Recorded data:

• • • •

import Summits.QuantumFields.BalabanUV.T4Continuum.Support.NE7Route1EndDockedEnergy
import Summits.QuantumFields.BalabanUV.T4Continuum.Support.NE7EtaBackgroundEnergyClassAllCutoffsHolder
import HarnessLib

/-!
# NE7Route1EndDockedEnergyHolder — route #1 of the NE7 crux (node U5), socket `h` AMENDMENT 5 (ROAD-G106 §4): `NE7Route1EndDockedEnergy` (gen 63, p325008) with the background∕one-step socket
# `h` (amendment 4: (E) ∧ (Lip₁ᶜ) ∧ (Lip₂′ᶜ)) REPLACED by the amended socket `h′` = (E) ∧ (Lip₁ᶜ) ∧ (Höl½ᶜ) (transported Hölder-½ drift of the covariant
# gradient along lines, [Balaban1985RegularSpaces] Thm 2 (1.36) `‖A‖_{1,½}` SHAPE) and the rate base `θ^{18} = L⁻¹`

Cell `pub-balaban`, rung (B)+1 sub-cell t4, lineage `b2b-balaban-t4-ne7-p1`, generation 106 (CRUX PROVER NE7 #1 = OWNER of BINDER row NE7).
Memo `t4/b2b-balaban-t4-ne7-p1-g106/ROAD-G106.md` §4.
WHAT ([folklore]; 0 def, 0 sorry).  **`goodClause_summable_of_route1_docked_energyH`**: the statement of `goodClause_summable_of_route1_docked_energy` VERBATIM except `hθ18` and `h′`
(binders `{g C Λ₁ Λ_H}`); proof VERBATIM over `NE7EtaBackgroundEnergyClassAllCutoffsHolder.endTowers_spec_occCarriers_of_hminE_allH`.
THE REMAINING DISPLAYED INPUTS are those of the file of record with `h` replaced by `h′`: (A) `h′` (rows NE2 ∧ NE3: (E) = row NE3's T-E_w♯, PROVED at
SU(2)∕SU(3) by gen 105 — not used here; (Lip₁ᶜ), (Höl½ᶜ) = [B8] Thm 2 (1.36) SHAPE for the same `Z`, open), `hsector`, `hdom`, (B) window∕decay∕moduli
data and node U2's `InjectedRate`, (C) node U3's shapes, (D) the term-wise END's own binders.
HONEST FRAMING (page 1): plumbing over landed kernel theorems; every remaining analytic input is a displayed hypothesis asserted for nothing; nothing of
Bałaban's asserted as an axiom; NOT NE7; spine count = dagwriter∕referees' call; FIXED FINITE T⁴, rung (B)+1 — NOT infinite volume, NOT mass gap,
NOT BetaPertH, NOT Clay (continuum YM on T⁴ ⇐ BetaPertH ∧ nine spine estimates).
-/

set_option autoImplicit false

open scoped BigOperators Matrix Matrix.Norms.L2Operator
open Finset NormedSpace MeasureTheory

namespace Summit.QuantumFields.BalabanUV.T4Continuum.NE7Route1EndDockedEnergyHolder

open Literature.MathematicalPhysics.QuantumFieldTheory.Balaban1983to89
open B7Prop1Explicit B7Prop2Explicit B7Prop1Local B11
open T4AveragingDeficitWall hiding Site Plane Plaq Bond
open T4AveragingDeficitWallBoundary (periodBox IsPeriodicCfg)
open MinimalActionSandwich (IsMinimiser)
open MinimalActionRate (Regular sfClass)
open T4OutputRate (Carriers Functional NE9 NE5 LipBackground FadingMemory)
open T4BoundaryCarrier (BFunctional atFl NE9Fl LipBackgroundFl NE5B)
open T4TowerRateComposition (PolyLipGrowth URateUpTo)
open T4CauchySum (InjectedRate)
open T4RecentScale T4GoodClassBudget T4TermwiseBudget T4TermwiseUN T4TermwiseChainUN
open AveragingDeficitPeriodicCounting (IsPeriodicDir)
open AveragingDeficitTwoLevelPrep (twoLevelSmall)
open NE3EnergyShapes (residualScale IsUnitarySite IsPeriodicSite)
open NE3EnergyWeightedShapes (energyNormW)
open NE7EtaBackgroundCarrier
open TorusSmallFieldGlobalGauge (sectorConst)
open TermwiseBackground (cReg)
open TermwiseHolder (Realises)
open T4TermwiseTorus (IsPeriodic pbox)
open TermwiseLocal (goodClause_summable_UN_levels_of_thm1At_residualW)
open NE7EtaBackgroundEnergyClassAllCutoffsHolder (endTowers_spec_occCarriers_of_hminE_allH)

noncomputable section

variable {n : Type} [Fintype n] [DecidableEq n] [Nonempty n]
import Summits.QuantumAdvantage.QuantumAdvantage.Theorems.CubicForrelationNearExactIsExactTwelveTypeOPairParity

/-!
# Crux `CubicForrelation.NearExactIsExact` (stmt-QuantumAdvantage-14043) — n = 12, (O,O) pairs: RESIDUES of the weight `#E₁` of the cubic support
  in the two branches of the parity dichotomy

Certificate seat `b2b-cforr-cert` (gen 30).  HONEST FRAMING: kernel-checked finite-slice lemmas (standard axioms); bookkeeping for the wild (O,O) world
(PLAN-N12-WINDOW-OO.md §5).  Nothing excluded by itself; NO value of `θ₁₂`; NOT summit progress.

In the setting of `topw_master` (both sides type O, `κ₁` cubic, decompositions with wild functions `v₁, v₂`), `E₁ = {κ₁}`:
* `topq_card_typeO_branch`: if every `v̂₁(y)/4` is odd (the "κ₁ type O" branch of `topp_parity_dichotomy`) then `#E₁ ≡ 8 (mod 16)`; consequently
  (`kt3_weights_twelve`: all cubic weights `< 1024` are `≡ 0 (mod 32)`) `#E₁ > 1024` — the support weight lies in the Kasami–Tokura–Azumi range with
  residue `8 mod 16` (`topq_typeO_branch_gt`).
* `topq_card_level_branch`: if `8 ∣ v̂₁(y)` for every `y` then `16 ∣ #E₁`.
[`topw_card`: `#E₁ = 1024 + 16χ′(1 − 4[κ₂ c₁]) + 2(−1)^{b₁}v̂₁(c₁) + 128(−1)^{b₁}v₂(c₁)` with `χ′(1 − 4[κ₂ c₁])` odd.]

References: T. Kasami, N. Tokura (1970) (in the tree as `kt3_weights_twelve`); T. Kasami, N. Tokura, S. Azumi, Inform. Control 30 (1976) 380–395 (the
range `[2d, 2.5d)`, not used).  Axioms: the standard three.
-/

set_option linter.dupNamespace false -- D-0017: single-problem summit ⇒ `QuantumAdvantage.QuantumAdvantage` by design

noncomputable section

namespace Summit.QuantumAdvantage.QuantumAdvantage.Theorems.CubicForrelation.NearExactIsExact

open Finset
open Literature.Computability.QuantumComplexity
open Literature.Computability.QuantumComplexity.BuzetChailloux (bxor zeroVec twist_zeroVec_right)
open Literature.Computability.QuantumComplexity.DerivativeWalsh (W)

/-- **Type-O branch: `#E₁ ≡ 8 (mod 16)`.**  Setting of `topw_master`; if `v̂₁(c₁) = 4k` with `k` odd then `#E₁ % 16 = 8`. [this work] -/
theorem topq_card_typeO_branch (F₁ F₂ : (Fin (6 + 6) → Bool) → Bool) (u₁ u₂ v₁ v₂ : (Fin (6 + 6) → Bool) → ℤ)
    (hu₁ : ∀ x, W (fun y => signOf (F₁ y)) x = (2 : ℝ) ^ 4 * (u₁ x : ℝ))
    (hu₂ : ∀ y, W (fun x => signOf (F₂ x)) y = (2 : ℝ) ^ 4 * (u₂ y : ℝ))
    (κ₁ κ₂ : (Fin (6 + 6) → Bool) → Bool) (b₁ b₂ : Bool) (c₁ c₂ : Fin (6 + 6) → Bool)
    (h₁ : ∀ x, (((u₁ x - 4 * sZ (F₂ x) : ℤ)) : ℝ) = signOf b₁ * twist c₁ x * (1 - 4 * (if κ₁ x = true then 1 else 0)) + 8 * (v₁ x : ℝ))
    (h₂ : ∀ y, (((u₂ y - 4 * sZ (F₁ y) : ℤ)) : ℝ) = signOf b₂ * twist c₂ y * (1 - 4 * (if κ₂ y = true then 1 else 0)) + 8 * (v₂ y : ℝ))
    (k : ℤ) (hk : Odd k) (hkv : ∑ x, (v₁ x : ℝ) * twist x c₁ = 4 * (k : ℝ)) :
    #(univ.filter fun x => κ₁ x = true) % 16 = 8 := by
  classical
  have hc := topw_card F₁ F₂ u₁ u₂ v₁ v₂ hu₁ hu₂ κ₁ κ₂ b₁ b₂ c₁ c₂ h₁ h₂
  rw [hkv] at hc
  obtain ⟨T, hT1, hT⟩ : ∃ T : ℤ, (T = 1 ∨ T = -1) ∧ twist c₂ c₁ = (T : ℝ) := by
    rcases Literature.Computability.QuantumComplexity.Simon.twist_eq_one_or c₂ c₁ with h | h
    · exact ⟨1, Or.inl rfl, by rw [h]; norm_num⟩
    · exact ⟨-1, Or.inr rfl, by rw [h]; norm_num⟩
  set K : ℤ := if κ₂ c₁ = true then 1 else 0 with hKdef
  have hKR : (if κ₂ c₁ = true then (1 : ℝ) else 0) = (K : ℝ) := by simp only [hKdef]; split_ifs <;> simp
  rw [hT, hKR, ← tp_sZ_cast b₁, ← tp_sZ_cast b₂] at hc
  have hZ : (#(univ.filter fun x => κ₁ x = true) : ℤ) =
      1024 + 16 * (sZ b₁ * sZ b₂) * T * (1 - 4 * K) + 2 * sZ b₁ * (4 * k) + 128 * sZ b₁ * v₂ c₁ := by
    exact_mod_cast hc
  have hK01 : K = 0 ∨ K = 1 := by simp only [hKdef]; split_ifs <;> simp
  have ho := Int.odd_iff.1 hk
  rcases tp_sZ_cases b₁ with h1 | h1 <;> rcases tp_sZ_cases b₂ with h2 | h2 <;> rcases hT1 with h3 | h3 <;>
    rcases hK01 with h4 | h4 <;> rw [h1, h2, h3, h4] at hZ <;> omega

/-- **Type-O branch lies above `1024`.**  Under the hypotheses of `topq_card_typeO_branch` with `κ₁` cubic: `1024 < #E₁`
(all cubic weights `≤ 1024`... below `1024` are `0, 512, 768, 896, 960, 992`, none `≡ 8 (mod 16)`, and `1024 ≢ 8`). [this work] -/
theorem topq_typeO_branch_gt (F₁ F₂ : (Fin (6 + 6) → Bool) → Bool) (u₁ u₂ v₁ v₂ : (Fin (6 + 6) → Bool) → ℤ)
    (hu₁ : ∀ x, W (fun y => signOf (F₁ y)) x = (2 : ℝ) ^ 4 * (u₁ x : ℝ))
    (hu₂ : ∀ y, W (fun x => signOf (F₂ x)) y = (2 : ℝ) ^ 4 * (u₂ y : ℝ))
    (κ₁ κ₂ : (Fin (6 + 6) → Bool) → Bool) (hκ₁ : IsDegLeFun 3 κ₁) (b₁ b₂ : Bool) (c₁ c₂ : Fin (6 + 6) → Bool)
    (h₁ : ∀ x, (((u₁ x - 4 * sZ (F₂ x) : ℤ)) : ℝ) = signOf b₁ * twist c₁ x * (1 - 4 * (if κ₁ x = true then 1 else 0)) + 8 * (v₁ x : ℝ))
    (h₂ : ∀ y, (((u₂ y - 4 * sZ (F₁ y) : ℤ)) : ℝ) = signOf b₂ * twist c₂ y * (1 - 4 * (if κ₂ y = true then 1 else 0)) + 8 * (v₂ y : ℝ))
    (k : ℤ) (hk : Odd k) (hkv : ∑ x, (v₁ x : ℝ) * twist x c₁ = 4 * (k : ℝ)) :
    1024 < #(univ.filter fun x => κ₁ x = true) := by
  have h8 := topq_card_typeO_branch F₁ F₂ u₁ u₂ v₁ v₂ hu₁ hu₂ κ₁ κ₂ b₁ b₂ c₁ c₂ h₁ h₂ k hk hkv
  by_contra hle
  push Not at hle
  rcases Nat.lt_or_ge #(univ.filter fun x => κ₁ x = true) 1024 with hlt | hge
  · rcases kt3_weights_twelve κ₁ hκ₁ hlt with h | h | h | h | h | h <;> omega
  · omega

/-- **Level branch: `16 ∣ #E₁`.**  Setting of `topw_master`; if `8 ∣ v̂₁(c₁)` (`= 8k`) then `16 ∣ #E₁`. [this work] -/
theorem topq_card_level_branch (F₁ F₂ : (Fin (6 + 6) → Bool) → Bool) (u₁ u₂ v₁ v₂ : (Fin (6 + 6) → Bool) → ℤ)
    (hu₁ : ∀ x, W (fun y => signOf (F₁ y)) x = (2 : ℝ) ^ 4 * (u₁ x : ℝ))
    (hu₂ : ∀ y, W (fun x => signOf (F₂ x)) y = (2 : ℝ) ^ 4 * (u₂ y : ℝ))
    (κ₁ κ₂ : (Fin (6 + 6) → Bool) → Bool) (b₁ b₂ : Bool) (c₁ c₂ : Fin (6 + 6) → Bool)
    (h₁ : ∀ x, (((u₁ x - 4 * sZ (F₂ x) : ℤ)) : ℝ) = signOf b₁ * twist c₁ x * (1 - 4 * (if κ₁ x = true then 1 else 0)) + 8 * (v₁ x : ℝ))
    (h₂ : ∀ y, (((u₂ y - 4 * sZ (F₁ y) : ℤ)) : ℝ) = signOf b₂ * twist c₂ y * (1 - 4 * (if κ₂ y = true then 1 else 0)) + 8 * (v₂ y : ℝ))
    (k : ℤ) (hkv : ∑ x, (v₁ x : ℝ) * twist x c₁ = 8 * (k : ℝ)) :
    16 ∣ #(univ.filter fun x => κ₁ x = true) := by
  classical
  have hc := topw_card F₁ F₂ u₁ u₂ v₁ v₂ hu₁ hu₂ κ₁ κ₂ b₁ b₂ c₁ c₂ h₁ h₂
  rw [hkv] at hc
  obtain ⟨T, hT1, hT⟩ : ∃ T : ℤ, (T = 1 ∨ T = -1) ∧ twist c₂ c₁ = (T : ℝ) := by
    rcases Literature.Computability.QuantumComplexity.Simon.twist_eq_one_or c₂ c₁ with h | h
    · exact ⟨1, Or.inl rfl, by rw [h]; norm_num⟩
    · exact ⟨-1, Or.inr rfl, by rw [h]; norm_num⟩
  set K : ℤ := if κ₂ c₁ = true then 1 else 0 with hKdef
  have hKR : (if κ₂ c₁ = true then (1 : ℝ) else 0) = (K : ℝ) := by simp only [hKdef]; split_ifs <;> simp
  rw [hT, hKR, ← tp_sZ_cast b₁, ← tp_sZ_cast b₂] at hc
  have hZ : (#(univ.filter fun x => κ₁ x = true) : ℤ) =
      1024 + 16 * (sZ b₁ * sZ b₂) * T * (1 - 4 * K) + 2 * sZ b₁ * (8 * k) + 128 * sZ b₁ * v₂ c₁ := by
    exact_mod_cast hc
  have hK01 : K = 0 ∨ K = 1 := by simp only [hKdef]; split_ifs <;> simp
  have h16 : (16 : ℤ) ∣ (#(univ.filter fun x => κ₁ x = true) : ℤ) := by
    rcases tp_sZ_cases b₁ with h1 | h1 <;> rcases tp_sZ_cases b₂ with h2 | h2 <;> rcases hT1 with h3 | h3 <;>
      rcases hK01 with h4 | h4 <;> rw [h1, h2, h3, h4] at hZ <;> omega
  exact_mod_cast h16

end Summit.QuantumAdvantage.QuantumAdvantage.Theorems.CubicForrelation.NearExactIsExact

end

• • • •

Prompt:
Taking the entries above, write out exactly the lines starting with the line containing "# NE7Route1EndDockedEnergyHolder —" and going on through the line containing "data and node", both included, and nothing else.

Output for this task:
# NE7Route1EndDockedEnergyHolder — route #1 of the NE7 crux (node U5), socket `h` AMENDMENT 5 (ROAD-G106 §4): `NE7Route1EndDockedEnergy` (gen 63, p325008) with the background∕one-step socket
# `h` (amendment 4: (E) ∧ (Lip₁ᶜ) ∧ (Lip₂′ᶜ)) REPLACED by the amended socket `h′` = (E) ∧ (Lip₁ᶜ) ∧ (Höl½ᶜ) (transported Hölder-½ drift of the covariant
# gradient along lines, [Balaban1985RegularSpaces] Thm 2 (1.36) `‖A‖_{1,½}` SHAPE) and the rate base `θ^{18} = L⁻¹`

Cell `pub-balaban`, rung (B)+1 sub-cell t4, lineage `b2b-balaban-t4-ne7-p1`, generation 106 (CRUX PROVER NE7 #1 = OWNER of BINDER row NE7).
Memo `t4/b2b-balaban-t4-ne7-p1-g106/ROAD-G106.md` §4.
WHAT ([folklore]; 0 def, 0 sorry).  **`goodClause_summable_of_route1_docked_energyH`**: the statement of `goodClause_summable_of_route1_docked_energy` VERBATIM except `hθ18` and `h′`
(binders `{g C Λ₁ Λ_H}`); proof VERBATIM over `NE7EtaBackgroundEnergyClassAllCutoffsHolder.endTowers_spec_occCarriers_of_hminE_allH`.
THE REMAINING DISPLAYED INPUTS are those of the file of record with `h` replaced by `h′`: (A) `h′` (rows NE2 ∧ NE3: (E) = row NE3's T-E_w♯, PROVED at
SU(2)∕SU(3) by gen 105 — not used here; (Lip₁ᶜ), (Höl½ᶜ) = [B8] Thm 2 (1.36) SHAPE for the same `Z`, open), `hsector`, `hdom`, (B) window∕decay∕moduli
data and node U2's `InjectedRate`, (C) node U3's shapes, (D) the term-wise END's own binders.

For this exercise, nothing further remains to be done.